BEGIN RECORDS SHOWN

import Literature.Analysis.ODE.BarrierDepth
import HarnessLib

/-!
# The diagonal product `g d / w₀` of the barrier basis OFF the good sub-interval: linear growth of the
# reciprocal rate by convexity, and the interior rate on the whole barrier

Topic `Literature/Analysis/ODE` (namespace `Literature.Analysis.ODE`), continuing `BarrierRates.lean` and
`BarrierDepth.lean`. Setting: the monotone two-end real basis `g, d` of `y″ = q y` on a forbidden interval
`[α, β]` (`q ≥ 0`; `g ≥ 1` non-decreasing, `g′(α) = 0`; `d ≥ 1` non-increasing, `d′(β) = 0`; Wronskian
`g′ d − g d′ ≡ w₀`), and ONE good sub-interval `[t₁, t₂] ⊆ [α, β]` where `q ≥ k² > 0`.
`BarrierDepth.barrierBasis_depth_and_rates` gives the interior rate `g d ≤ (4/k)·w₀` ON `[t₁, t₂]` only.
OFF the good interval no positive floor of `q` is available (the ends are turning points), but the
reciprocal rates `d/(−d′)` and `g/g′` grow at most LINEARLY away from the good interval — the Riccati
variable `r = −d′/d` has `(1/r)′ = −1 + q/r² ≥ −1` — which in convexity language is:

* `mul_le_of_left_tail` — for `x ∈ [α, t₁]`: `g(x)d(x) ≤ ((t₁ − x) + 1/(k tanh(k(t₂ − t₁))))·w₀`
  (`d(x) ≤ d(t₁) + (t₁ − x)(−d′(x))` by convexity, `−d′(t₁) ≥ k tanh·d(t₁)`, `−d′(x) ≥ −d′(t₁)`, and
  `w₀ ≥ g(x)(−d′(x))`);
* `mul_le_of_right_tail` — the mirror statement for `x ∈ [t₂, β]`:
  `g(x)d(x) ≤ ((x − t₂) + 1/(k tanh(k(t₂ − t₁))))·w₀`;
* `barrierBasis_interior_rate` — with `k(t₂ − t₁) ≥ 2`: for EVERY `x ∈ [α, β]`,
  `g(x)d(x) ≤ ((t₁ − α) + (β − t₂) + 4/k)·w₀`.

So the interior reciprocal rate `R_m` consumed by `DeepBarrierKernelBound.kernel_le_of_deep_barrier` is
the tortoise length of the barrier outside the good interval plus `4/k`; no Airy analysis at the turning
points is needed. One-interval real analysis; all proved.

## References
* P. Hartman, *Ordinary Differential Equations* (SIAM Classics 38, 2002), Ch. XI Thm. 3.2, Ex. 3.1(a),
  §6 (convex positive solutions, Riccati comparison). Key `Hartman2002`. Folklore.
-/

noncomputable section

open Set

namespace Literature.Analysis.ODE

/-! ### Off the good interval: linear growth of the reciprocal rates -/

/-- **Left tail.** Let `d″ = q d` on `[α, β]` with `q ≥ 0`, and `g ≥ 0`, `g′ ≥ 0`, `d ≥ 0`, `d′ ≤ 0`
there with Wronskian `g d′ − g′ d ≡ −w₀`; let `α ≤ t₁ < t₂ ≤ β` with `q ≥ k²` (`k > 0`) on
`[t₁, t₂]`. Then for every `x ∈ [α, t₁]`: `g(x)d(x) ≤ ((t₁ − x) + 1/(k·tanh(k(t₂ − t₁))))·w₀`.
[folklore] -/
theorem mul_le_of_left_tail {q g g' d d' : ℝ → ℝ} {α β w₀ t₁ t₂ k : ℝ}
    (hd : ∀ x ∈ Icc α β, HasDerivAt d (d' x) x ∧ HasDerivAt d' (q x * d x) x)
    (hq0 : ∀ x ∈ Icc α β, 0 ≤ q x)
    (hg0 : ∀ x ∈ Icc α β, 0 ≤ g x) (hg'0 : ∀ x ∈ Icc α β, 0 ≤ g' x)
    (hd0 : ∀ x ∈ Icc α β, 0 ≤ d x) (hd'0 : ∀ x ∈ Icc α β, d' x ≤ 0)
    (hW : ∀ x ∈ Icc α β, g x * d' x - g' x * d x = -w₀)
    (hαt : α ≤ t₁) (ht : t₁ < t₂) (htβ : t₂ ≤ β) (hk : 0 < k) (hqk : ∀ s ∈ Icc t₁ t₂, k ^ 2 ≤ q s)
    {x : ℝ} (hx : x ∈ Icc α t₁) :
    g x * d x ≤ ((t₁ - x) + 1 / (k * Real.tanh (k * (t₂ - t₁)))) * w₀ := by
  have hαβ : α ≤ β := hαt.trans (ht.le.trans htβ)
  have hxI : x ∈ Icc α β := ⟨hx.1, hx.2.trans (ht.le.trans htβ)⟩
  have ht₁I : t₁ ∈ Icc α β := ⟨hαt, ht.le.trans htβ⟩
  have hsub₂ : Icc t₁ t₂ ⊆ Icc α β := Icc_subset_Icc hαt htβ
  have hsubx : Icc x t₁ ⊆ Icc α β := Icc_subset_Icc hx.1 (ht.le.trans htβ)
  obtain ⟨hr0, -⟩ := tanh_rate_pos_and_inv_le hk (sub_pos.2 ht)
  set T := 1 / (k * Real.tanh (k * (t₂ - t₁))) with hT
  have hT0 : 0 ≤ T := by rw [hT]; positivity
  -- the rate at `t₁`
  have h1 : k * Real.tanh (k * (t₂ - t₁)) * d t₁ ≤ -d' t₁ :=
    tanh_mul_le_neg_deriv (fun s hs ↦ hd s (hsub₂ hs)) hqk (fun s hs ↦ hd0 s (hsub₂ hs))
      (hd'0 t₂ ⟨hαt.trans ht.le, htβ⟩) t₁ (left_mem_Icc.2 ht.le)
  -- `−d′` only grows towards `α`
  have h2 : d' x ≤ d' t₁ := deriv_monotoneOn_of_nonneg hd hq0 hd0 hxI ht₁I hx.2
  -- convexity on `[x, t₁]`
  have h3 : d x ≤ d t₁ + (t₁ - x) * (-d' x) :=
    le_add_mul_neg_deriv_of_convex hx.2 (fun s hs ↦ hd s (hsubx hs)) (fun s hs ↦ hq0 s (hsubx hs))
      fun s hs ↦ hd0 s (hsubx hs)
  -- `d(t₁) ≤ T·(−d′(t₁)) ≤ T·(−d′(x))`
  have h4 : d t₁ ≤ T * (-d' x) := by
    have h5 : d t₁ ≤ T * (-d' t₁) := by
      rw [hT, one_div, ← div_eq_inv_mul, le_div_iff₀ hr0]; linarith
    exact h5.trans (mul_le_mul_of_nonneg_left (by linarith) hT0)
  -- `w₀ ≥ g(x)(−d′(x))`
  have hgx : 0 ≤ g x := hg0 x hxI
  have hpx : 0 ≤ -d' x := by linarith [hd'0 x hxI]
  have h6 : g x * (-d' x) ≤ w₀ := by
    have := hW x hxI
    have : 0 ≤ g' x * d x := mul_nonneg (hg'0 x hxI) (hd0 x hxI)
    linarith
  calc g x * d x ≤ g x * (T * (-d' x) + (t₁ - x) * (-d' x)) :=
        mul_le_mul_of_nonneg_left (by linarith) hgx
    _ = ((t₁ - x) + T) * (g x * (-d' x)) := by ring
    _ ≤ ((t₁ - x) + T) * w₀ := mul_le_mul_of_nonneg_left h6 (by linarith [hx.2])

/-- **Right tail.** With `g″ = q g` on `[α, β]` instead, under the same sign and Wronskian hypotheses,
for every `x ∈ [t₂, β]`:
`g(x)d(x) ≤ ((x − t₂) + 1/(k·tanh(k(t₂ − t₁))))·w₀`. [folklore] -/
theorem mul_le_of_right_tail {q g g' d d' : ℝ → ℝ} {α β w₀ t₁ t₂ k : ℝ}
    (hg : ∀ x ∈ Icc α β, HasDerivAt g (g' x) x ∧ HasDerivAt g' (q x * g x) x)
    (hq0 : ∀ x ∈ Icc α β, 0 ≤ q x)
    (hg0 : ∀ x ∈ Icc α β, 0 ≤ g x) (hg'0 : ∀ x ∈ Icc α β, 0 ≤ g' x)
    (hd0 : ∀ x ∈ Icc α β, 0 ≤ d x) (hd'0 : ∀ x ∈ Icc α β, d' x ≤ 0)
    (hW : ∀ x ∈ Icc α β, g x * d' x - g' x * d x = -w₀)
    (hαt : α ≤ t₁) (ht : t₁ < t₂) (htβ : t₂ ≤ β) (hk : 0 < k) (hqk : ∀ s ∈ Icc t₁ t₂, k ^ 2 ≤ q s)
    {x : ℝ} (hx : x ∈ Icc t₂ β) :
    g x * d x ≤ ((x - t₂) + 1 / (k * Real.tanh (k * (t₂ - t₁)))) * w₀ := by
  have hxI : x ∈ Icc α β := ⟨(hαt.trans ht.le).trans hx.1, hx.2⟩
  have ht₂I : t₂ ∈ Icc α β := ⟨hαt.trans ht.le, htβ⟩
  have hsub₂ : Icc t₁ t₂ ⊆ Icc α β := Icc_subset_Icc hαt htβ
  have hsubx : Icc t₂ x ⊆ Icc α β := Icc_subset_Icc (hαt.trans ht.le) hx.2
  obtain ⟨hr0, -⟩ := tanh_rate_pos_and_inv_le hk (sub_pos.2 ht)
  set T := 1 / (k * Real.tanh (k * (t₂ - t₁))) with hT
  have hT0 : 0 ≤ T := by rw [hT]; positivity
  -- the rate at `t₂`
  have h1 : k * Real.tanh (k * (t₂ - t₁)) * g t₂ ≤ g' t₂ :=
    tanh_mul_le_deriv (fun s hs ↦ hg s (hsub₂ hs)) hqk (fun s hs ↦ hg0 s (hsub₂ hs))
      (hg'0 t₁ ⟨hαt, ht.le.trans htβ⟩) t₂ (right_mem_Icc.2 ht.le)
  -- `g′` only grows towards `β`
  have h2 : g' t₂ ≤ g' x := deriv_monotoneOn_of_nonneg hg hq0 hg0 ht₂I hxI hx.1
  -- convexity on `[t₂, x]`
  have h3 : g x ≤ g t₂ + (x - t₂) * g' x :=
    le_add_mul_deriv_of_convex hx.1 (fun s hs ↦ hg s (hsubx hs)) (fun s hs ↦ hq0 s (hsubx hs))
      fun s hs ↦ hg0 s (hsubx hs)
  have h4 : g t₂ ≤ T * g' x := by
    have h5 : g t₂ ≤ T * g' t₂ := by
      rw [hT, one_div, ← div_eq_inv_mul, le_div_iff₀ hr0]; linarith
    exact h5.trans (mul_le_mul_of_nonneg_left h2 hT0)
  have hdx : 0 ≤ d x := hd0 x hxI
  have hg'x : 0 ≤ g' x := hg'0 x hxI
  have h6 : g' x * d x ≤ w₀ := by
    have := hW x hxI
    have : 0 ≤ g x * (-d' x) := mul_nonneg (hg0 x hxI) (by linarith [hd'0 x hxI])
    linarith
  calc g x * d x ≤ (T * g' x + (x - t₂) * g' x) * d x :=
        mul_le_mul_of_nonneg_right (by linarith) hdx
    _ = ((x - t₂) + T) * (g' x * d x) := by ring
    _ ≤ ((x - t₂) + T) * w₀ := mul_le_mul_of_nonneg_left h6 (by linarith [hx.1])

/-! ### The interior rate on the whole barrier -/

/-- **Interior reciprocal rate of the barrier basis on the whole barrier.** For the monotone two-end
basis `g, d` of `y″ = q y` on `[α, β]` (`q ≥ 0`; `g ≥ 1`, `g′ ≥ 0`, `d ≥ 1`, `d′ ≤ 0`; `g(α) = 1`,
`g′(α) = 0`, `g′(β) = w₀`, Wronskian `g d′ − g′ d ≡ −w₀`) and a sub-interval `α ≤ t₁ < t₂ ≤ β` with
`q ≥ k²` (`k > 0`) on it and `k(t₂ − t₁) ≥ 2`: for every `x ∈ [α, β]`,
`g(x)d(x) ≤ ((t₁ − α) + (β − t₂) + 4/k)·w₀`. [folklore] -/
theorem barrierBasis_interior_rate {q g g' d d' : ℝ → ℝ} {α β w₀ t₁ t₂ k : ℝ}
    (hg : ∀ x ∈ Icc α β, HasDerivAt g (g' x) x ∧ HasDerivAt g' (q x * g x) x)
    (hd : ∀ x ∈ Icc α β, HasDerivAt d (d' x) x ∧ HasDerivAt d' (q x * d x) x)
    (hq0 : ∀ x ∈ Icc α β, 0 ≤ q x) (hgα : g α = 1) (hg'α : g' α = 0) (hg'β : g' β = w₀)
    (hsign : ∀ x ∈ Icc α β, 1 ≤ g x ∧ 0 ≤ g' x ∧ 1 ≤ d x ∧ d' x ≤ 0)
    (hW : ∀ x ∈ Icc α β, g x * d' x - g' x * d x = -w₀)
    (hαt : α ≤ t₁) (ht : t₁ < t₂) (htβ : t₂ ≤ β) (hk : 0 < k) (hqk : ∀ s ∈ Icc t₁ t₂, k ^ 2 ≤ q s)
    (hkℓ : 2 ≤ k * (t₂ - t₁)) {x : ℝ} (hx : x ∈ Icc α β) :
    g x * d x ≤ ((t₁ - α) + (β - t₂) + 4 / k) * w₀ := by
  have hg0 : ∀ x ∈ Icc α β, 0 ≤ g x := fun x hx ↦ zero_le_one.trans (hsign x hx).1
  have hg'0 : ∀ x ∈ Icc α β, 0 ≤ g' x := fun x hx ↦ (hsign x hx).2.1
  have hd0 : ∀ x ∈ Icc α β, 0 ≤ d x := fun x hx ↦ zero_le_one.trans (hsign x hx).2.2.1
  have hd'0 : ∀ x ∈ Icc α β, d' x ≤ 0 := fun x hx ↦ (hsign x hx).2.2.2
  have hw₀ : 0 ≤ w₀ := by
    rw [← hg'β]; exact hg'0 β (right_mem_Icc.2 (hαt.trans (ht.le.trans htβ)))
  have hk4 : 0 ≤ 4 / k := by positivity
  obtain ⟨-, hinv⟩ := tanh_rate_pos_and_inv_le hk (sub_pos.2 ht)
  have hinv' : 1 / (k * Real.tanh (k * (t₂ - t₁))) ≤ 2 / k := hinv (by linarith)
  have h24 : 2 / k ≤ 4 / k := div_le_div_of_nonneg_right (by norm_num) hk.le
  rcases le_or_gt x t₁ with hx₁ | hx₁
  · -- left tail
    have key := mul_le_of_left_tail hd hq0 hg0 hg'0 hd0 hd'0 hW hαt ht htβ hk hqk ⟨hx.1, hx₁⟩
    refine key.trans (mul_le_mul_of_nonneg_right ?_ hw₀)
    have : t₁ - x ≤ t₁ - α := by linarith [hx.1]
    linarith [htβ]
  rcases le_or_gt t₂ x with hx₂ | hx₂
  · -- right tail
    have key := mul_le_of_right_tail hg hq0 hg0 hg'0 hd0 hd'0 hW hαt ht htβ hk hqk ⟨hx₂, hx.2⟩
    refine key.trans (mul_le_mul_of_nonneg_right ?_ hw₀)
    have : x - t₂ ≤ β - t₂ := by linarith [hx.2]
    linarith [hαt]
  · -- on the good interval
    obtain ⟨-, -, -, hzone⟩ := barrierBasis_depth_and_rates hg hd hq0 hgα hg'α hg'β hsign hW hαt ht htβ
      hk hqk hkℓ
    refine (hzone x ⟨hx₁.le, hx₂.le⟩).trans (mul_le_mul_of_nonneg_right ?_ hw₀)
    linarith [hαt, htβ]

end Literature.Analysis.ODE

end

END RECORDS SHOWN

### [EXERCISE DESCRIPTION]
Look through the records and gather each line with the word "lean".

### [OUTPUT]
Topic `Literature/Analysis/ODE` (namespace `Literature.Analysis.ODE`), continuing `BarrierRates.lean` and
`BarrierDepth.lean`. Setting: the monotone two-end real basis `g, d` of `y″ = q y` on a forbidden interval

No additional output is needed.